Touchés de plein fouet par cette crise désormais économique, de nombreux professionnels du tourisme : hôteliers, restaurateurs, plagistes, gestionnaires/propriétaires de campings, parcs de loisir, gîtes, maisons d’hôtes, meublés de tourisme, festivaliers, … cherchent par tous les moyens à sortir la tête de l’eau mais la reprise ne sera pas équitable. Les loueurs de meublés de tourisme, autorisés à proposer leurs services dés le début du déconfinement sous réserve d’appliquer les gestes barrières et d’assurer la sécurité sanitaire des visiteurs, semblent pouvoir redémarrer leurs activités. Dans la pratique, les calendriers de réservations sont restés désespérément vides depuis la mi-mars et les prévisions pour le mois de juin sont pessimistes. Seules embellie dans ce ciel bien gris, paradoxe pour l’une des régions, les plus ensoleillées de France, la reprise des confirmations de locations de maisons et villas avec piscines privées, habituellement toutes déjà réservées depuis le début de l’année pour la saison à venir. Mais contrairement aux apparences, ce type de logements ne constitue pas la grande majorité de l’offre. Quid des appartements de centre-ville? Pour le moment, calme plat et des demandes sporadiques. Les hôtes professionnels et particuliers ont bien entendu baissé leurs tarifs, souvent de manière significative, et assoupli leurs conditions d’annulation, mais rien n’y fait. 

Trop d’incertitudes concernant les restrictions en vigueur (limitation de déplacement dans un rayon de 100kms de son domicile, réouverture différée des restaurants, bars, plages privées, …)? Peur de voyager à nouveau? Les raisons sont multiples mais une certitude, l’été 2020 ne ressemblera à aucun autre.

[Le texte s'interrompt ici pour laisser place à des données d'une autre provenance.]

import Summits.CriticalPhenomena.Ising3DConformalLimit.Theorems.EnergyNotSigmaSquaredGapForcesFarMergingSandwichDefs
import Summits.CriticalPhenomena.Ising3DConformalLimit.Theorems.GapForcesFarMerging.Negative.IsingCertificate
import Literature.Probability.LatticeModels.SharpnessProofs
import Literature.Probability.LatticeModels.MessagerMiracleSole
import Literature.Probability.LatticeModels.TwoSiteNumerics
import HarnessLib

/-!
# Abundance of doubling octaves (quantitative pigeonhole along the first axis)
# (line `one-cluster-depletion-sandwich` of crux `GapForcesFarMerging`, item stmt-CriticalPhenomena-4468;
# helper file 4 for the registered stub `stub_meetDomination`)

The per-octave currencies of the line (`MeetDomination`, `AvoidanceDomination`, `HazardDominationExt`) compare the
one-pinch system at octave `k` with fresh dilated shapes at scales `2^j`, `|j - k| = O(1)`; every such comparison
passes through the exact one-point densities `G_n(a,v)G_n(v,b)/G_n(a,b)` at separations `≍ 2^k` in different
directions and therefore needs the two-point function to be REGULAR at scale `2^k` (Aizenman–Duminil-Copin 2021,
Assumption 4.1 / §5.6 Def. 5.11 (P1): regular scales; unconditionally only ABUNDANT, Thm 5.12). In the vocabulary of
the Defs module regularity at octave `k` is the doubling window `Doubling θ k`. This file proves that doubling octaves
are abundant in the quantitative form needed by an octave counting over `1 ≤ k ≤ 5K+3`:

* `G_axis_succ_le` : `G(2^{j+1}e₁) ≤ G(2^j e₁)` (Messager–Miracle-Solé along the axis);
* `card_badOctave_le` : the number of `j < J` with `G(2^{j+1}e₁) < θ·G(2^j e₁)` is at most
  `(J·log 4 + log(1/c)) / log(1/θ)` (telescoping `∏_{j<J} G(2^{j+1}e₁)/G(2^j e₁) = G(2^J e₁)/G(e₁) ≥ c·4^{-J}`, from
  `c‖x‖⁻² ≤ G(x) ≤ 1`);
* `card_not_doubling_le` (registered as `meetDomination_doublingAbundance`): for `0 < θ < 1` there is `b` with
  `#{k ≤ N : ¬ Doubling θ k} ≤ (7·log 4·N + b)/log(1/θ)` for all `N` (each bad `j` spoils at most `7` windows).
Everything is proved; no definition and no named fact is introduced.

References: M. Aizenman, H. Duminil-Copin, Ann. of Math. 194 (2021) = arXiv:1912.07973, §5.1 (5.3), §5.6 Def. 5.11,
Thm 5.12 [AizenmanDuminilCopinAnnals2021]; A. Messager, S. Miracle-Solé, J. Stat. Phys. 17 (1977) [MessagerMiracleSoleJSP1977].
-/

noncomputable section

namespace Summit.CriticalPhenomena.Ising3DConformalLimit.EnergyNotSigmaSquaredGapForcesFarMergingSandwich

namespace MeetDominationProof

open Filter Finset
open Literature.Probability.LatticeModels
open Summit.CriticalPhenomena.Ising3DConformalLimit.GapForcesFarMergingSandwich
open Summit.CriticalPhenomena.Ising3DConformalLimit.Theorems.GapForcesFarMerging.Negative (cc2 softPackageNoBubble_criticalCorr)

/-! ## §1. The critical two-point function along the dyadic points of the first axis -/

/-- `2^j e₁` as a single-coordinate site. [folklore] -/
theorem pow_smul_e₁ (j : ℕ) : ((2 : ℤ) ^ j) • e₁ = (Pi.single 0 ((2 : ℤ) ^ j) : Site 3) := by
  ext i
  by_cases hi : i = 0
  · subst hi; simp
  · simp [hi]

/-- `2^j e₁ ≠ 0`. [folklore] -/
theorem pow_smul_e₁_ne_zero (j : ℕ) : ((2 : ℤ) ^ j) • e₁ ≠ (0 : Site 3) := by
  intro h
  have h0 := congrFun h 0
  simp at h0

/-- `‖2^j e₁‖ = 2^j` (sup norm). [folklore] -/
theorem norm_pow_smul_e₁ (j : ℕ) : ‖((2 : ℤ) ^ j) • e₁‖ = (2 : ℝ) ^ j := by
  rw [pow_smul_e₁, Site.norm_eq_supNorm, supNorm_single_pow]
  push_cast
  rfl

/-- `G(x) = ⟨σ₀σ_x⟩ = cc2 0 x`. [folklore] -/
theorem G_eq_cc2 (x : Site 3) : G x = cc2 0 x := softPackageNoBubble_criticalCorr.two x

/-- `0 < G(2^j e₁) ≤ 1`. [folklore] -/
theorem G_axis_pos_le_one (j : ℕ) : 0 < G (((2 : ℤ) ^ j) • e₁) ∧ G (((2 : ℤ) ^ j) • e₁) ≤ 1 := by
  rw [G_eq_cc2]
  exact ⟨softPackageNoBubble_criticalCorr.pos _ _, softPackageNoBubble_criticalCorr.le_one _ _⟩

/-- **Lower bound along the axis**: `G(2^j e₁) ≥ c·4^{-j}` with the constant of `c‖x‖⁻² ≤ G(x)`. [folklore] -/
theorem G_axis_lower : ∃ c : ℝ, 0 < c ∧ ∀ j : ℕ, c * ((4 : ℝ) ^ j)⁻¹ ≤ G (((2 : ℤ) ^ j) • e₁) := by
  obtain ⟨c, hc, hlow⟩ := softPackageNoBubble_criticalCorr.lower
  refine ⟨c, hc, fun j => ?_⟩
  have h := hlow _ (pow_smul_e₁_ne_zero j)
  rw [norm_pow_smul_e₁, Real.rpow_neg (by positivity), Real.rpow_two, ← pow_mul,
    show (2 : ℝ) ^ (j * 2) = 4 ^ j by rw [mul_comm, pow_mul]; norm_num] at h
  rwa [G_eq_cc2]

/-- **Messager–Miracle-Solé along the axis**: `G(2^{j+1}e₁) ≤ G(2^j e₁)`. [cite: MessagerMiracleSoleJSP1977, main theorem (monotonicity of ⟨σ₀σ_x⟩ along a coordinate axis)] -/
theorem G_axis_succ_le (j : ℕ) : G (((2 : ℤ) ^ (j + 1)) • e₁) ≤ G (((2 : ℤ) ^ j) • e₁) := by
  have h := twoPointPlus_add_single_le (messager_miracleSole_holds (d := 3) (β := criticalBeta 3))
    (criticalBeta_nonneg 3) (((2 : ℤ) ^ j) • e₁) 0 (by simp) (2 ^ j)
  have heq : ((2 : ℤ) ^ j) • e₁ + Pi.single 0 (((2 ^ j : ℕ) : ℤ)) = ((2 : ℤ) ^ (j + 1)) • (e₁ : Site 3) := by
    rw [pow_smul_e₁, pow_smul_e₁, ← Pi.single_add]
    push_cast
    ring_nf
  rw [heq] at h
  exact h

/-! ## §2. Counting the bad octaves -/

/-- **Few sharp drops**: the number of `j < J` with `G(2^{j+1}e₁) < θ·G(2^j e₁)` is at most
`(J·log 4 + log(1/c))/log(1/θ)` — the ratios telescope to `G(2^J e₁)/G(e₁) ≥ c·4^{-J}` and each is `≤ 1`.
[folklore] -/
theorem card_badOctave_le {θ : ℝ} (hθ : 0 < θ) (hθ1 : θ < 1) :
    ∃ c : ℝ, 0 < c ∧ ∀ J : ℕ,
      ((((range J).filter fun j => G (((2 : ℤ) ^ (j + 1)) • e₁) < θ * G (((2 : ℤ) ^ j) • e₁)).card : ℕ) : ℝ) ≤
        (J * Real.log 4 + Real.log c⁻¹) / Real.log θ⁻¹ := by
  obtain ⟨c, hc, hlow⟩ := G_axis_lower
  refine ⟨c, hc, fun J => ?_⟩
  set a : ℕ → ℝ := fun j => Real.log (G (((2 : ℤ) ^ j) • e₁)) with ha
  set B := (range J).filter fun j => G (((2 : ℤ) ^ (j + 1)) • e₁) < θ * G (((2 : ℤ) ^ j) • e₁) with hB
  have hlogθ : 0 < Real.log θ⁻¹ := Real.log_pos (one_lt_inv₀ hθ |>.2 hθ1)
  -- each increment is `≤ 0`, and `< log θ` on the bad set
  have hinc : ∀ j, a (j + 1) - a j ≤ 0 := fun j => by
    have := Real.log_le_log (G_axis_pos_le_one (j + 1)).1 (G_axis_succ_le j)
    simp only [ha]; linarith
  have hbad : ∀ j ∈ B, a (j + 1) - a j ≤ Real.log θ := fun j hj => by
    have hlt := (mem_filter.1 hj).2
    have hpos := (G_axis_pos_le_one j).1
    have h := Real.log_le_log (G_axis_pos_le_one (j + 1)).1 hlt.le
    rw [Real.log_mul hθ.ne' hpos.ne'] at h
    simp only [ha]; linarith
  -- telescoping
  have htel : ∑ j ∈ range J, (a (j + 1) - a j) = a J - a 0 := Finset.sum_range_sub a J
  have hsplit : ∑ j ∈ range J, (a (j + 1) - a j) ≤ (B.card : ℝ) * Real.log θ := by
    have hBsub : B ⊆ range J := filter_subset _ _
    rw [← Finset.sum_sdiff hBsub]
    have h1 : ∑ j ∈ range J \ B, (a (j + 1) - a j) ≤ 0 := Finset.sum_nonpos fun j _ => hinc j
    have h2 : ∑ j ∈ B, (a (j + 1) - a j) ≤ ∑ _j ∈ B, Real.log θ := Finset.sum_le_sum hbad
    rw [Finset.sum_const, nsmul_eq_mul] at h2
    linarith
  -- the endpoints: `a J ≥ log c - J log 4`, `a 0 ≤ 0`
  have hJ : Real.log c - J * Real.log 4 ≤ a J := by
    have h := Real.log_le_log (by positivity) (hlow J)
    rw [Real.log_mul hc.ne' (by positivity), Real.log_inv, Real.log_pow] at h
    simp only [ha]; linarith
  have h0 : a 0 ≤ 0 := by
    have := Real.log_le_log (G_axis_pos_le_one 0).1 (G_axis_pos_le_one 0).2
    rw [Real.log_one] at this
    exact this
  -- assemble: `#B · log(1/θ) ≤ J log 4 - log c`
  have hkey : (B.card : ℝ) * Real.log θ⁻¹ ≤ J * Real.log 4 + Real.log c⁻¹ := by
    rw [Real.log_inv, Real.log_inv]
    have := htel ▸ hsplit
    nlinarith
  rw [le_div_iff₀ hlogθ]
  exact hkey

open Classical in
/-- **Abundance of doubling octaves** (quantitative pigeonhole): for `0 < θ < 1` there is `b` such that for every `N`,
`#{k ≤ N : ¬ Doubling θ k} ≤ (7·log 4·N + b)/log(1/θ)` — a non-doubling octave `k` contains a sharp drop
`G(2^{j+1}e₁) < θ G(2^j e₁)` at some `j` with `|j - k| ≤ 3`, each `j` serving at most `7` octaves `k`.
[cite: AizenmanDuminilCopinAnnals2021, §5.6, Theorem 5.12 (abundance of regular scales)] -/
theorem card_not_doubling_le {θ : ℝ} (hθ : 0 < θ) (hθ1 : θ < 1) :
    ∃ b : ℝ, ∀ N : ℕ, ((((range (N + 1)).filter fun k => ¬ Doubling θ k).card : ℕ) : ℝ) ≤
      (7 * Real.log 4 * N + b) / Real.log θ⁻¹ := by
  obtain ⟨c, hc, hbad⟩ := card_badOctave_le hθ hθ1
  have hlogθ : 0 < Real.log θ⁻¹ := Real.log_pos (one_lt_inv₀ hθ |>.2 hθ1)
  refine ⟨7 * (4 * Real.log 4 + Real.log c⁻¹), fun N => ?_⟩
  set bad : ℕ → Prop := fun j => G (((2 : ℤ) ^ (j + 1)) • e₁) < θ * G (((2 : ℤ) ^ j) • e₁) with hbad_def
  set B := (range (N + 4)).filter bad with hBdef
  -- a non-doubling `k ≤ N` has a bad `j ≤ N + 3` with `|j - k| ≤ 3`
  have hcover : (range (N + 1)).filter (fun k => ¬ Doubling θ k) ⊆
      B.biUnion fun j => (range (N + 1)).filter fun k => k ≤ j + 3 ∧ j ≤ k + 3 := by
    intro k hk
    rw [mem_filter, mem_range] at hk
    obtain ⟨hkN, hnd⟩ := hk
    simp only [Doubling, not_forall, not_le, exists_prop] at hnd
    obtain ⟨j, hj1, hj2, hlt⟩ := hnd
    rw [mem_biUnion]
    refine ⟨j, mem_filter.2 ⟨mem_range.2 (by omega), hlt⟩, mem_filter.2 ⟨mem_range.2 hkN, hj1, hj2⟩⟩
  -- each fibre has at most `7` elements
  have hfib : ∀ j, (((range (N + 1)).filter fun k => k ≤ j + 3 ∧ j ≤ k + 3).card) ≤ 7 := fun j => by
    calc _ ≤ (Icc (j - 3) (j + 3)).card := card_le_card fun k hk => by
            rw [mem_filter] at hk; rw [mem_Icc]; omega
      _ ≤ 7 := by rw [Nat.card_Icc]; omega
  have hcard : (((range (N + 1)).filter fun k => ¬ Doubling θ k).card : ℝ) ≤ 7 * B.card := by
    have h := (card_le_card hcover).trans card_biUnion_le
    have h' : ∑ j ∈ B, ((range (N + 1)).filter fun k => k ≤ j + 3 ∧ j ≤ k + 3).card ≤ ∑ _j ∈ B, 7 :=
      sum_le_sum fun j _ => hfib j
    rw [sum_const, smul_eq_mul] at h'
    have : (((range (N + 1)).filter fun k => ¬ Doubling θ k).card : ℝ) ≤ ((B.card * 7 : ℕ) : ℝ) := by
      exact_mod_cast h.trans h'
    push_cast at this
    linarith
  have hB := hbad (N + 4)
  calc (((range (N + 1)).filter fun k => ¬ Doubling θ k).card : ℝ) ≤ 7 * B.card := hcard
    _ ≤ 7 * ((((N + 4 : ℕ) : ℝ) * Real.log 4 + Real.log c⁻¹) / Real.log θ⁻¹) :=
        mul_le_mul_of_nonneg_left hB (by norm_num)
    _ = (7 * Real.log 4 * N + 7 * (4 * Real.log 4 + Real.log c⁻¹)) / Real.log θ⁻¹ := by
        push_cast
        field_simp
        ring

end MeetDominationProof

open Filter
open Summit.CriticalPhenomena.Ising3DConformalLimit.GapForcesFarMergingSandwich

open Classical in
/-- **Registered helper `meetDomination_doublingAbundance`** (abundance of doubling octaves along the first axis,
for the octave counting of the line once the per-octave currencies carry `Doubling θ k`): for `0 < θ < 1` there is
`b` with `#{k ≤ N : ¬ Doubling θ k} ≤ (7·log 4·N + b)/log(1/θ)` for every `N`.
[cite: AizenmanDuminilCopinAnnals2021, §5.6, Theorem 5.12 (abundance of regular scales)] -/
theorem meetDomination_doublingAbundance : ∀ θ : ℝ, 0 < θ → θ < 1 → ∃ b : ℝ, ∀ N : ℕ, ((((Finset.range (N + 1)).filter fun k => ¬ Doubling θ k).card : ℕ) : ℝ) ≤ (7 * Real.log 4 * N + b) / Real.log θ⁻¹ :=
  fun _ hθ hθ1 => MeetDominationProof.card_not_doubling_le hθ hθ1

end Summit.CriticalPhenomena.Ising3DConformalLimit.EnergyNotSigmaSquaredGapForcesFarMergingSandwich

end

Quand certains évoquent des inégalités de traitement entre les acteurs du tourisme, d’autres y voient des origines structurelles à ces déséquilibres. Les meublés de tourisme pourraient tirer leur épingle du jeu dés cette saison, de part la nature privative de ces logements mais aussi parce qu’ils répondent à une réalité, les voyageurs ont envie de vacances, mais pas dans n’importe quelles conditions. Privilégiant les regroupements familiaux, ils s’orientent naturellement vers des logements de grande capacité ou mieux encore, des logements offrant des services qui eux, ne seront pas frappés de restrictions d’utilisations telles que les piscines. Ce seront en quelque sorte, des vacances semi-confinées. Et la durée des séjours n’y changera rien car la clientèle domestique voyage habituellement à cette période, pour au moins une semaine. La tentation de vouloir limiter la durée des séjours à un minimum de 7 nuitées, comme le souhaiterait la ville de Nice, ne serait d’aucune utilité, ni pour la relance dont à terriblement besoin la ville et ses commerçants, ni l’hôtellerie qui de toutes façons, ne parviendrait pas à séduire ce type de clientèle. Du reste, les hôtes niçois devront composer avec les cartes qu’ils ont en mains pour séduire une clientèle habituellement friande de séjours en dehors de nos frontières. L’Italie, la Grèce et l’Espagne ont récemment annoncé qu’elles accueilleraient à nouveau les touristes étrangers, dès cet été. Nice n’étant pas la destination la moins chère d’Europe, des mesures encore plus restrictives priveraient la destination d’une clientèle en grande partie familiale.

Sur du plus long terme, les loueurs de meublés de tourisme pourraient accepter des restrictions de durée, dès lors que l’efficacité de telles mesures serait prouvée et à condition d’obtenir des garanties telles qu’un assouplissement des règles de changement d’usage. L’intérêt collectif se trouvera dans la concertation de toutes les parties qui, autour d’un intérêt commun, la destination NCA, pourraient bâtir un modèle efficace, régulé avec discernement, et respectueux d’un esprit de concurrence loyale.